A stretch of the entries below is to be set down exactly, running from the line with "have r00 : _" through the line with "have r12 : _", both included, and no other line.
========================
/-- `M(ε) = Σ_m λ_m² ℓ_m²` (row orthonormality of the eigenframe). [folklore] -/
theorem eval_genM_eq_sum (ε : Fin 3 → ℂ) :
    eval ε (map (algebraMap ℝ ℂ) (genM a b d e f)) = ∑ m : Fin 3, (((genMat_isHermitian a b d e f).eigenvalues m : ℝ) : ℂ) ^ 2
          * (∑ i : Fin 3, (((genMat_isHermitian a b d e f).eigenvectorBasis m i : ℝ) : ℂ) * ε i) ^ 2 := by
  obtain ⟨qa, qb, qd, qe, qf, qc⟩ := genMat_entries_eq_sum a b d e f
  rw [Fin.sum_univ_three] at qa qb qd qe qf qc
  have qc' : ((a : ℝ) : ℂ) + ((b : ℝ) : ℂ) = -((((genMat_isHermitian a b d e f).eigenvalues 0 : ℝ) : ℂ)
        * (((genMat_isHermitian a b d e f).eigenvectorBasis 0 2 : ℝ) : ℂ) * (((genMat_isHermitian a b d e f).eigenvectorBasis 0 2 : ℝ) : ℂ)
        + (((genMat_isHermitian a b d e f).eigenvalues 1 : ℝ) : ℂ) * (((genMat_isHermitian a b d e f).eigenvectorBasis 1 2 : ℝ) : ℂ)
        * (((genMat_isHermitian a b d e f).eigenvectorBasis 1 2 : ℝ) : ℂ) + (((genMat_isHermitian a b d e f).eigenvalues 2 : ℝ) : ℂ)
        * (((genMat_isHermitian a b d e f).eigenvectorBasis 2 2 : ℝ) : ℂ)
          * (((genMat_isHermitian a b d e f).eigenvectorBasis 2 2 : ℝ) : ℂ)) := by
    rw [← qc, neg_neg]
  have hr := fun m n => eigenvectorBasis_mul_sum a b d e f m n
  have r00 : _ = (1 : ℝ) := (hr 0 0).trans (if_pos rfl)
  have r11 : _ = (1 : ℝ) := (hr 1 1).trans (if_pos rfl)
  have r22 : _ = (1 : ℝ) := (hr 2 2).trans (if_pos rfl)
  have r01 : _ = (0 : ℝ) := (hr 0 1).trans (if_neg (by decide))
  have r02 : _ = (0 : ℝ) := (hr 0 2).trans (if_neg (by decide))
  have r12 : _ = (0 : ℝ) := (hr 1 2).trans (if_neg (by decide))
  rw [Fin.sum_univ_three] at r00 r11 r22 r01 r02 r12
  have s00 := congrArg (fun r : ℝ => (r : ℂ)) r00
  have s11 := congrArg (fun r : ℝ => (r : ℂ)) r11
  have s22 := congrArg (fun r : ℝ => (r : ℂ)) r22
  have s01 := congrArg (fun r : ℝ => (r : ℂ)) r01
  have s02 := congrArg (fun r : ℝ => (r : ℂ)) r02
  have s12 := congrArg (fun r : ℝ => (r : ℂ)) r12
  push_cast at s00 s11 s22 s01 s02 s12
  rw [eval_map_genM, qc', qd, qe, qf, qa, qb]
  simp only [Fin.sum_univ_three]
  linear_combination ((((genMat_isHermitian a b d e f).eigenvalues 0 : ℝ) : ℂ) * (((genMat_isHermitian a b d e f).eigenvalues 0 : ℝ) : ℂ)
        * ((((genMat_isHermitian a b d e f).eigenvectorBasis 0 0 : ℝ) : ℂ) * ε 0
        + (((genMat_isHermitian a b d e f).eigenvectorBasis 0 1 : ℝ) : ℂ) * ε 1
        + (((genMat_isHermitian a b d e f).eigenvectorBasis 0 2 : ℝ) : ℂ) * ε 2)
        * ((((genMat_isHermitian a b d e f).eigenvectorBasis 0 0 : ℝ) : ℂ) * ε 0
        + (((genMat_isHermitian a b d e f).eigenvectorBasis 0 1 : ℝ) : ℂ) * ε 1
        + (((genMat_isHermitian a b d e f).eigenvectorBasis 0 2 : ℝ) : ℂ) * ε 2)) * s00
    + ((((genMat_isHermitian a b d e f).eigenvalues 1 : ℝ) : ℂ) * (((genMat_isHermitian a b d e f).eigenvalues 1 : ℝ) : ℂ)
          * ((((genMat_isHermitian a b d e f).eigenvectorBasis 1 0 : ℝ) : ℂ) * ε 0
          + (((genMat_isHermitian a b d e f).eigenvectorBasis 1 1 : ℝ) : ℂ) * ε 1
          + (((genMat_isHermitian a b d e f).eigenvectorBasis 1 2 : ℝ) : ℂ) * ε 2)
          * ((((genMat_isHermitian a b d e f).eigenvectorBasis 1 0 : ℝ) : ℂ) * ε 0
          + (((genMat_isHermitian a b d e f).eigenvectorBasis 1 1 : ℝ) : ℂ) * ε 1
          + (((genMat_isHermitian a b d e f).eigenvectorBasis 1 2 : ℝ) : ℂ) * ε 2)) * s11
    + ((((genMat_isHermitian a b d e f).eigenvalues 2 : ℝ) : ℂ) * (((genMat_isHermitian a b d e f).eigenvalues 2 : ℝ) : ℂ)
          * ((((genMat_isHermitian a b d e f).eigenvectorBasis 2 0 : ℝ) : ℂ) * ε 0
          + (((genMat_isHermitian a b d e f).eigenvectorBasis 2 1 : ℝ) : ℂ) * ε 1
          + (((genMat_isHermitian a b d e f).eigenvectorBasis 2 2 : ℝ) : ℂ) * ε 2)
          * ((((genMat_isHermitian a b d e f).eigenvectorBasis 2 0 : ℝ) : ℂ) * ε 0
          + (((genMat_isHermitian a b d e f).eigenvectorBasis 2 1 : ℝ) : ℂ) * ε 1
          + (((genMat_isHermitian a b d e f).eigenvectorBasis 2 2 : ℝ) : ℂ) * ε 2)) * s22
    + (2 * (((genMat_isHermitian a b d e f).eigenvalues 0 : ℝ) : ℂ) * (((genMat_isHermitian a b d e f).eigenvalues 1 : ℝ) : ℂ)
          * ((((genMat_isHermitian a b d e f).eigenvectorBasis 0 0 : ℝ) : ℂ) * ε 0
          + (((genMat_isHermitian a b d e f).eigenvectorBasis 0 1 : ℝ) : ℂ) * ε 1
          + (((genMat_isHermitian a b d e f).eigenvectorBasis 0 2 : ℝ) : ℂ) * ε 2)
          * ((((genMat_isHermitian a b d e f).eigenvectorBasis 1 0 : ℝ) : ℂ) * ε 0
          + (((genMat_isHermitian a b d e f).eigenvectorBasis 1 1 : ℝ) : ℂ) * ε 1
          + (((genMat_isHermitian a b d e f).eigenvectorBasis 1 2 : ℝ) : ℂ) * ε 2)) * s01
    + (2 * (((genMat_isHermitian a b d e f).eigenvalues 0 : ℝ) : ℂ) * (((genMat_isHermitian a b d e f).eigenvalues 2 : ℝ) : ℂ)
          * ((((genMat_isHermitian a b d e f).eigenvectorBasis 0 0 : ℝ) : ℂ) * ε 0
          + (((genMat_isHermitian a b d e f).eigenvectorBasis 0 1 : ℝ) : ℂ) * ε 1
          + (((genMat_isHermitian a b d e f).eigenvectorBasis 0 2 : ℝ) : ℂ) * ε 2)
          * ((((genMat_isHermitian a b d e f).eigenvectorBasis 2 0 : ℝ) : ℂ) * ε 0
          + (((genMat_isHermitian a b d e f).eigenvectorBasis 2 1 : ℝ) : ℂ) * ε 1
          + (((genMat_isHermitian a b d e f).eigenvectorBasis 2 2 : ℝ) : ℂ) * ε 2)) * s02
    + (2 * (((genMat_isHermitian a b d e f).eigenvalues 1 : ℝ) : ℂ) * (((genMat_isHermitian a b d e f).eigenvalues 2 : ℝ) : ℂ)
          * ((((genMat_isHermitian a b d e f).eigenvectorBasis 1 0 : ℝ) : ℂ) * ε 0
          + (((genMat_isHermitian a b d e f).eigenvectorBasis 1 1 : ℝ) : ℂ) * ε 1
          + (((genMat_isHermitian a b d e f).eigenvectorBasis 1 2 : ℝ) : ℂ) * ε 2)
          * ((((genMat_isHermitian a b d e f).eigenvectorBasis 2 0 : ℝ) : ℂ) * ε 0
          + (((genMat_isHermitian a b d e f).eigenvectorBasis 2 1 : ℝ) : ℂ) * ε 1
          + (((genMat_isHermitian a b d e f).eigenvectorBasis 2 2 : ℝ) : ℂ) * ε 2)) * s12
========================
RESULT OF THE TASK:
  have r00 : _ = (1 : ℝ) := (hr 0 0).trans (if_pos rfl)
  have r11 : _ = (1 : ℝ) := (hr 1 1).trans (if_pos rfl)
  have r22 : _ = (1 : ℝ) := (hr 2 2).trans (if_pos rfl)
  have r01 : _ = (0 : ℝ) := (hr 0 1).trans (if_neg (by decide))
  have r02 : _ = (0 : ℝ) := (hr 0 2).trans (if_neg (by decide))
  have r12 : _ = (0 : ℝ) := (hr 1 2).trans (if_neg (by decide))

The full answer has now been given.